import Mathlib
import Literature.Computability.AlgebraicComplexity.VonZurGathenSingPermHeight
import Summits.ValiantsHypothesis.ValiantsHypothesis.Theorems.ValuativeGCTValuativeFlipFourRowTransfer
import Summits.ValiantsHypothesis.ValiantsHypothesis.Theorems.ValuativeGCTValuativeFlipCyclicTangentRank

/-!
# The cyclic tridiagonal pencil certificate: `stub_fourRowPencilRank` (crux `ValuativeGCT.ValuativeFlip`)

Assembly of the cyclic-tridiagonal architecture (`Cruxes/ValuativeFlip/AxisK9G1a2CyclicTridiagonal.md`):
hypothesis `H` of `fourRowPencilRank_of_pencilCertificate` — for every `n ≥ 160` an explicit
four-variable pencil `M(y)` whose `m`-free tangent span `span{y_t · (∂_{ij} per_n)(M(y))}` has
dimension `≥ 2⌊6n/5⌋² + ⌊6n/5⌋ + 2` — and with it the registered skeleton stub
**`stub_fourRowPencilRank`** of line `four-row-count` (VERBATIM), the per-side combinatorial heart
of the head flip.

The pencil (`cycP ν`, `ν r = r`): the cyclic tridiagonal matrix with loops `y₂ - r y₃`, clockwise
forms `y₀ - r y₁` on the cells `(r, r+1)` and counter-clockwise forms `y₀ - (r+1) y₁` on the cells
`(r, r-1)` (indices mod `n`).  Its cofactors `(∂_{ij} per_n)(M(y))` are the `cofF` of file
`…CyclicMembershipT` (`cyc_bridge`, via vzGathen's `∂ per/∂x_{rc} = per x(r|c)`), so the span is the
tangent span `tanV`, of rank `≥ ((n-4)/2)(6n-6) ≥ 2⌊6n/5⌋² + ⌊6n/5⌋ + 2` for `n ≥ 160`
(`cyc_finrank_tanV_ge`, `cyc_count`); the four cells `(0,1), (1,2), (0,0), (1,1)` carry independent
forms (`cyc_isUnit`).

[this crux; vzGathen 1987 §2 for `∂ per = subpermanent`]
-/

set_option linter.dupNamespace false

namespace Summit.ValiantsHypothesis.ValiantsHypothesis.Theorems.ValuativeFlip

open MvPolynomial Module
open scoped BigOperators Matrix
open Literature.NumberTheory.DiophantineGeometry
open Literature.Computability.AlgebraicComplexity

noncomputable section

section pencil

variable {n : ℕ}

/-- Coefficient vector of the loop `y₂ - s y₃`. [this crux] -/
def lvec (s : ℂ) : Fin 4 → ℂ := ![0, 0, 1, -s]

/-- Coefficient vector of the form `y₀ - s y₁`. [this crux] -/
def mvec (s : ℂ) : Fin 4 → ℂ := ![1, -s, 0, 0]

/-- The coefficient tensor of the cyclic tridiagonal pencil attached to `ν : ZMod n → ℂ`:
cell `(r,r) ↦ y₂ - ν_r y₃`, `(r,r+1) ↦ y₀ - ν_r y₁`, `(r,r-1) ↦ y₀ - ν_{r+1} y₁`. [this crux] -/
def cycP (ν : ZMod n → ℂ) (ij : ZMod n × ZMod n) : Fin 4 → ℂ :=
  if ij.2 = ij.1 then lvec (ν ij.1) else if ij.2 = ij.1 + 1 then mvec (ν ij.1)
    else if ij.2 = ij.1 - 1 then mvec (ν (ij.1 + 1)) else 0

/-- `Σ_t (lvec s)_t y_t = y₂ - s y₃`. -/
theorem sum_lvec (s : ℂ) : ∑ t : Fin 4, lvec s t • (X t : MvPolynomial (Fin 4) ℂ) = X 2 - C s * X 3 := by
  simp [Fin.sum_univ_four, lvec, smul_eq_C_mul, sub_eq_add_neg]

/-- `Σ_t (mvec s)_t y_t = y₀ - s y₁`. -/
theorem sum_mvec (s : ℂ) : ∑ t : Fin 4, mvec s t • (X t : MvPolynomial (Fin 4) ℂ) = X 0 - C s * X 1 := by
  simp [Fin.sum_univ_four, mvec, smul_eq_C_mul, sub_eq_add_neg]

/-- The pencil `Σ_t (cycP ν)_{ij,t} y_t` is the cyclic tridiagonal matrix of the explicit
configuration `exL ν, exM ν, exM' ν`. [this crux] -/
theorem sum_cycP (ν : ZMod n → ℂ) (i j : ZMod n) :
    ∑ t : Fin 4, cycP ν (i, j) t • (X t : MvPolynomial (Fin 4) ℂ) =
      cycM (exL ν) (exM ν) (exM' ν) i j := by
  simp only [cycP, cycM, Matrix.of_apply, exL, exM, exM']
  split_ifs <;> simp [sum_lvec, sum_mvec]

end pencil

section bridge

/-- **The cofactors of the pencil are the `cofF`**: for `n = k+1 ≥ 3`,
`y_t · (∂_{ij} per_n)(M(y)) = y_t · cofF i j` (vzGathen: `∂ per/∂x_{ij}` is the subpermanent with
row `i` and column `j` deleted; evaluation commutes with subpermanents). [this crux] -/
theorem cyc_bridge (k : ℕ) (ν : ZMod (k + 1) → ℂ) (t : Fin 4) (i j : ZMod (k + 1)) :
    (X t : MvPolynomial (Fin 4) ℂ) *
        aeval (fun ij : ZMod (k + 1) × ZMod (k + 1) =>
            ∑ t : Fin 4, cycP ν ij t • (X t : MvPolynomial (Fin 4) ℂ))
          (pderiv (i, j) (perPoly (ZMod (k + 1)) ℂ)) =
      X t * cofF (exL ν) (exM ν) (exM' ν) i j := by
  congr 1
  rw [VonZurGathen.pderiv_perPoly, VonZurGathen.aeval_subperm_X]
  have hmat : (Matrix.of fun r c : ZMod (k + 1) =>
      (fun ij : ZMod (k + 1) × ZMod (k + 1) =>
        ∑ t : Fin 4, cycP ν ij t • (X t : MvPolynomial (Fin 4) ℂ)) (r, c)) =
      cycM (exL ν) (exM ν) (exM' ν) := by
    refine Matrix.ext fun r c => ?_
    rw [Matrix.of_apply]
    exact sum_cycP ν r c
  rw [hmat]
  rfl

end bridge

section cert

/-- The count: `2⌊6n/5⌋² + ⌊6n/5⌋ + 2 ≤ ((n-4)/2)(6n-6)` for `n ≥ 160`. -/
theorem cyc_count (n : ℕ) (hn : 160 ≤ n) : 2 * (6 * n / 5) ^ 2 + 6 * n / 5 + 2 ≤ (n - 4) / 2 * (6 * n - 6) := by
  obtain ⟨p, rfl⟩ : ∃ p, n = p + 5 := ⟨n - 5, by omega⟩
  set a := 6 * (p + 5) / 5 with ha
  set s := (p + 5 - 4) / 2 with hs
  have hA : a * 5 ≤ 6 * (p + 5) := Nat.div_mul_le_self _ _
  have hS : p ≤ 2 * s := by
    have h1 := Nat.div_add_mod (p + 5 - 4) 2
    have h2 := Nat.mod_lt (p + 5 - 4) (show 0 < 2 by norm_num)
    omega
  have hB : 6 * (p + 5) - 6 = 6 * p + 24 := by omega
  rw [hB]
  have hp : 155 ≤ p := by omega
  have key : 2 * a ^ 2 + a + 2 ≤ s * (6 * p + 24) := by
    nlinarith [Nat.mul_le_mul hA hA, hA, Nat.mul_le_mul_right (6 * p + 24) hS,
      Nat.mul_le_mul_right (3 * p + 15) hp]
  exact key

/-- **The four cells `(0,1), (1,2), (0,0), (1,1)` carry independent forms** (`n ≥ 3`): the
coefficient matrix is `[[1,1,0,0],[0,-1,0,0],[0,0,1,1],[0,0,0,-1]]`, an involution. [this crux] -/
theorem cyc_isUnit (k : ℕ) (hk : 2 ≤ k) :
    IsUnit (Matrix.of fun t t' : Fin 4 =>
      cycP (fun r : ZMod (k + 1) => ((r.val : ℕ) : ℂ))
        ((![((0 : ZMod (k + 1)), (1 : ZMod (k + 1))), (1, 2), (0, 0), (1, 1)] :
          Fin 4 → ZMod (k + 1) × ZMod (k + 1)) t') t) := by
  haveI : Fact (1 < k + 1) := ⟨by omega⟩
  have h10 : (1 : ZMod (k + 1)) ≠ 0 := one_ne_zero_zmod (by omega)
  have hv1 : (ZMod.cast (1 : ZMod (k + 1)) : ℂ) = 1 := by
    rw [← ZMod.natCast_val, ZMod.val_one]; norm_num
  set A := Matrix.of fun t t' : Fin 4 =>
      cycP (fun r : ZMod (k + 1) => ((r.val : ℕ) : ℂ))
        ((![((0 : ZMod (k + 1)), (1 : ZMod (k + 1))), (1, 2), (0, 0), (1, 1)] :
          Fin 4 → ZMod (k + 1) × ZMod (k + 1)) t') t with hA
  have hAe : A = !![1, 1, 0, 0; 0, -1, 0, 0; 0, 0, 1, 1; 0, 0, 0, -1] := by
    ext t t'
    rw [hA]
    fin_cases t <;> fin_cases t' <;>
      simp [cycP, lvec, mvec, h10, hv1, show (2 : ZMod (k+1)) = 1 + 1 by norm_num]
  have hsq : A * A = 1 := by
    rw [hAe]
    ext i j
    fin_cases i <;> fin_cases j <;> simp [Matrix.mul_apply, Fin.sum_univ_four]
  exact (Matrix.isUnit_iff_isUnit_det A).mpr (Matrix.isUnit_det_of_right_inverse hsq)

/-- **Hypothesis `H` of `fourRowPencilRank_of_pencilCertificate`** — the cyclic tridiagonal pencil
certificate, `n₀ = 160`. [this crux] -/
theorem cyc_pencilCertificate :
    ∃ n₀ : ℕ, ∀ n ≥ n₀, ∃ (M : Fin n × Fin n → Fin 4 → ℂ) (c : Fin 4 → Fin n × Fin n),
      IsUnit (Matrix.of fun t t' : Fin 4 => M (c t') t) ∧
      2 * (6 * n / 5) ^ 2 + 6 * n / 5 + 2 ≤
        Module.finrank ℂ ↥(Submodule.span ℂ (Set.range fun tc : Fin 4 × (Fin n × Fin n) =>
          (X tc.1 : MvPolynomial (Fin 4) ℂ) *
            aeval (fun ij : Fin n × Fin n => ∑ t : Fin 4, M ij t • (X t : MvPolynomial (Fin 4) ℂ))
              (pderiv tc.2 (perPoly (Fin n) ℂ)))) := by
  refine ⟨160, fun n hn => ?_⟩
  obtain ⟨k, rfl⟩ : ∃ k, n = k + 1 := ⟨n - 1, by omega⟩
  let ν : ZMod (k + 1) → ℂ := fun r => ((r.val : ℕ) : ℂ)
  have hν : Function.Injective ν := by
    intro a b h
    have h' : ((a.val : ℕ) : ℂ) = ((b.val : ℕ) : ℂ) := h
    exact ZMod.val_injective _ (by exact_mod_cast h')
  refine ⟨cycP ν,
    (![((0 : ZMod (k + 1)), (1 : ZMod (k + 1))), (1, 2), (0, 0), (1, 1)] :
      Fin 4 → ZMod (k + 1) × ZMod (k + 1)), cyc_isUnit k (by omega), ?_⟩
  have hfam : (fun tc : Fin 4 × (Fin (k + 1) × Fin (k + 1)) => (X tc.1 : MvPolynomial (Fin 4) ℂ) *
      aeval (fun ij : Fin (k + 1) × Fin (k + 1) =>
        ∑ t : Fin 4, cycP ν ij t • (X t : MvPolynomial (Fin 4) ℂ))
        (pderiv tc.2 (perPoly (Fin (k + 1)) ℂ))) =
      fun p : Fin 4 × ZMod (k + 1) × ZMod (k + 1) => X p.1 * cofF (exL ν) (exM ν) (exM' ν) p.2.1 p.2.2 := by
    funext tc
    exact cyc_bridge k ν tc.1 tc.2.1 tc.2.2
  rw [hfam]
  change _ ≤ finrank ℂ ↥(tanV (exL ν) (exM ν) (exM' ν))
  exact le_trans (cyc_count (k + 1) hn) (cyc_finrank_tanV_ge (K := ℂ) two_ne_zero hν hν (by omega))

/-- **`stub_fourRowPencilRank`** — the registered skeleton stub of line `four-row-count` for crux
`ValuativeGCT.ValuativeFlip` (stmt-ValiantsHypothesis-12624), VERBATIM: for all large `n` and every
`n ≤ m ≤ (6/5)·n` there is `g ∈ GL_{m²}` such that the four-row tangent span of `g · X₀₀^{m-n} per_n`
has dimension `≥ 2m² + m + 2`.  Proof: `fourRowPencilRank_of_pencilCertificate` applied to the cyclic
tridiagonal pencil certificate `cyc_pencilCertificate`. [this crux] -/
theorem stub_fourRowPencilRank :
    ∃ n₀ : ℕ, ∀ n ≥ n₀, ∀ (m : ℕ) [NeZero m], n ≤ m → 5 * m ≤ 6 * n →
      ∃ g : GL (MatIdx m) ℂ, 2 * m ^ 2 + m + 2 ≤ Module.finrank ℂ ↥(Submodule.span ℂ (Set.range fun ab : {a : MatIdx m // m * m ≤ (((matIdxEquiv m).symm a : Fin (m * m)) : ℕ) + 4} × MatIdx m => (MvPolynomial.X ab.1.1 : MvPolynomial (MatIdx m) ℂ) * MvPolynomial.aeval (fun i : MatIdx m => if m * m ≤ (((matIdxEquiv m).symm i : Fin (m * m)) : ℕ) + 4 then (MvPolynomial.X i : MvPolynomial (MatIdx m) ℂ) else 0) (MvPolynomial.pderiv ab.2 (linSubst (MatIdx m) ℂ ((g : GL (MatIdx m) ℂ) : Matrix (MatIdx m) (MatIdx m) ℂ) (paddedPerFormLex ℂ n m))))) :=
  fourRowPencilRank_of_pencilCertificate cyc_pencilCertificate

end cert

end

end Summit.ValiantsHypothesis.ValiantsHypothesis.Theorems.ValuativeFlip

★ ★ ★ ★ ★ ★ ★

-- Exercise brief --
From the entries above, tally the lines that contain the string "skeleton". Report the total and nothing more.

-- Reply --
2